____ Exercise material

import Summits.HubbardSuperconductivity.HubbardSuperconductivity.Theorems.AnisotropyChordTransferFibre3FinXDCheck

/-!
# Route `AnisotropyChord` / H0 rotor rung: FIN per-`L` row-D (KT-2a″) cell facts, `L = 10`, cells 145–149

Kernel facts `xdCellAny0 10 (49/50) la lb aD = true` (in-kernel point tables, zero data; `decide +kernel`) for the combined-cell
grid of `L = 10` (g5 design, 1–2.5 % cells); assembled in `…FinXDTen`.  Prover seat `hubbard-h0-rotor-p3` g7; helper for piece A =
stmt-HubbardSuperconductivity-23918 of rung 19089 (`--supports`, helper class).  WHAT THIS IS NOT: nothing here proves superconductivity in the
Hubbard model (rotor TARGET as worded stays FALSE, g15 verdict); kernel facts for ONE hypothesis of ONE conditional reduction.  No sorry.
-/

set_option linter.dupNamespace false
set_option autoImplicit false

namespace Summit.HubbardSuperconductivity.HubbardSuperconductivity.Theorems.AnisotropyChord.Transfer.Fibre3

namespace FinXD

/-- cell 145 of `L = 10` (`cert`). [folklore] -/
theorem xd10_145 : xdCellAny0 10 (49/50 : ℚ) 20597221519616365 20844388177851761 (1/20 : ℚ) = true := by decide +kernel

/-- cell 146 of `L = 10` (`cert`). [folklore] -/
theorem xd10_146 : xdCellAny0 10 (49/50 : ℚ) 20844388177851761 21094520835985981 (1/20 : ℚ) = true := by decide +kernel

/-- cell 147 of `L = 10` (`cert`). [folklore] -/
theorem xd10_147 : xdCellAny0 10 (49/50 : ℚ) 21094520835985981 21347655086017813 (1/20 : ℚ) = true := by decide +kernel

/-- cell 148 of `L = 10` (`cert`). [folklore] -/
theorem xd10_148 : xdCellAny0 10 (49/50 : ℚ) 21347655086017813 21603826947050025 (1/20 : ℚ) = true := by decide +kernel

/-- cell 149 of `L = 10` (`cert`). [folklore] -/
theorem xd10_149 : xdCellAny0 10 (49/50 : ℚ) 21603826947050025 21863072870414625 (1/20 : ℚ) = true := by decide +kernel

end FinXD

end Summit.HubbardSuperconductivity.HubbardSuperconductivity.Theorems.AnisotropyChord.Transfer.Fibre3
import Summits.Ventures.QEC.Thresholds.RotatedSurfaceCodeSAWThresholds
import Summits.Ventures.QEC.Thresholds.RotatedSurfaceCodeSAWThresholdsZ
import Summits.Ventures.QEC.Thresholds.PlanarSurfaceCodePhenomSAWBox
import Literature.InformationTheory.QuantumCodes.RotatedSurfaceCodeDrawing
import Literature.InformationTheory.QuantumCodes.RotatedSurfaceCodeDrawingZ
import Literature.InformationTheory.QuantumCodes.CSSPhenomenologicalDepolarizing
import HarnessLib
-- buildfix (bf3-g30) G30-27: comment-only touch to re-dispatch the lane build (dead-lettered rc 76 (att 7, last 20:24 08-27 / 06:01 08-28) behind Literature.InformationTheory.QuantumCodes.ToricCodeErasureHalfGeometry whose hub olean is fresh; root and file farm rc 0 now (lane datum: host-local stale dependency olean); no build event for 9-19 h); declarations byte-identical

/-!
# Rotated surface codes with TWO noise rates (qubit faults `p`, measurement faults `q`): the certified threshold BOX
# `p, q < p₀(4.7476)`, in particular every `0 ≤ p, q < .0112`, both sectors, every minimum-weight space-time decoder family —
# unconditional, tier CERTIFIED (kernel)

Venture QEC, `Summits/Ventures/QEC/Thresholds/` (LADDER-QEC rung Q5, PARTITION row 09 "phenomenological"; qec-type-09 gen 7, cell
item «09.RSCPH» = PARTITION v2.48 D50.L6, box form). `RotatedSurfaceCodePhenomSAWThresholds(Z).lean` treat the diagonal `q = p`
(this file does not import them: it needs only their one-line odd-residual lemmas, restated privately, so that it depends on built modules only).
Dennis–Kitaev–Landahl–Preskill state the noisy-measurement threshold as a BOX ("p, q < .0114", eq. (threshold_iso_num)): the
relative space-time polygon bound holds with `p̃` replaced by the larger of the two rates. The Literature files of this item
already carry the two-rate counting bounds `rsc_st_sum_oddResidual_le_twoRate` / `rsc_stZ_sum_oddResidual_le_twoRate`
(`≤ L·T·C·r^L/(1-r)`, `r = 2ν√(ρ(1-ρ))`, `p, q ≤ ρ`) and their limits; this file packages the consequences for the census
two-rate families `zPhenomFailureFamily₂ rscCode T D` / `xPhenomFailureFamily₂ rscCode T D` (`PhenomenologicalBoxThresholds.lean`):

| theorem | statement | tier |
|---|---|---|
| `rsc_z_phenom_belowThreshold₂_of_sawCountBound3`, `rsc_x_phenom_belowThreshold₂_of_sawCountBound3` | `cₙ(ℤ³) ≤ C νⁿ`, `0 ≤ p, q ≤ ρ ≤ 1/2`, `4ν² ρ(1-ρ) < 1` ⇒ `P_fail(p, q) → 0` (each sector, every poly schedule, every minimum-weight space-time decoder family) | CERTIFIED (kernel), parametric |
| `rsc_z_phenom_isThresholdBoxLowerBound_of_connectiveConstant_three_le`, `rsc_x_…` | `μ(ℤ³) ≤ μ' ⇒` the box `[0, p₀(μ'))²` is below threshold | CERTIFIED (kernel), parametric |
| ★ `rsc_z_phenom_isThresholdBoxLowerBound_kernelZ3SymmK12`, ★ `rsc_x_phenom_isThresholdBoxLowerBound_kernelZ3SymmK12`, `…_0112`, `…_mwpm_…` | **the box `p, q < p₀(4.7476)` (⊇ `[0, .0112)²`)** for both sectors of `RSC(L)`, every `L`, every minimum-weight space-time decoder family, in particular space-time boundary-MWPM | CERTIFIED (kernel), unconditional |
| `rsc_dklp_bothRecords_belowThreshold₂_0112` | for ALL `0 ≤ p, q < .0112` BOTH records of the rotated memory experiment have `P_fail → 0` | CERTIFIED (kernel), unconditional |
| `rsc_depolPhenom_belowThreshold_of_lt`, ★ `rsc_depolPhenom_belowThreshold_0168_0112` | PHENOMENOLOGICAL DEPOLARIZING noise (qubits depolarized at rate `p` per round, `X`- and `Z`-check records wrong at rates `q_X`, `q_Z`), sector-wise minimum-weight space-time decoding: `2p/3, q_X, q_Z < p₀(4.7476)` — in particular **`p < .0168`, `q_X, q_Z < .0112`** — ⇒ `P_fail → 0` (lit-2's sandwich `CSSCode.depolPhenom_belowThreshold_iff`) | CERTIFIED (kernel), unconditional |

HONEST FRAMING. Certified LOWER bounds on the threshold region, one error type at a time; decimals from the kernel certificate
`μ(ℤ³) ≤ 4.7476`; DKLP's printed box `.0114` and all numerical / circuit-level values remain CLAIMS. No `native_decide`, no named fact.

## References

* [DennisEtAl2002] E. Dennis, A. Kitaev, A. Landahl, J. Preskill, *Topological quantum memory*, J. Math. Phys. 43 (2002)
  4452–4505, arXiv:quant-ph/0110143, §4.2 (rates p on horizontal, q on vertical links), §5.3 eq. (threshold_iso_num) ("p, q <
  .0114"), §4.1 (both error types).
* [PonitzTittmann2000] Electron. J. Combin. 7 (2000) R21, Table 2 (`d = 3, k = 12`).
* [AliferisGottesmanPreskill2006] P. Aliferis, D. Gottesman, J. Preskill, arXiv:quant-ph/0504218, §8.2 (depolarizing noise,
  X and Z errors corrected separately).
-/

noncomputable section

________

--- Task goal ---
Every line in the entries that contains the word "PARTITION" should be counted, and the total stated alone.

--- Output of the task ---
2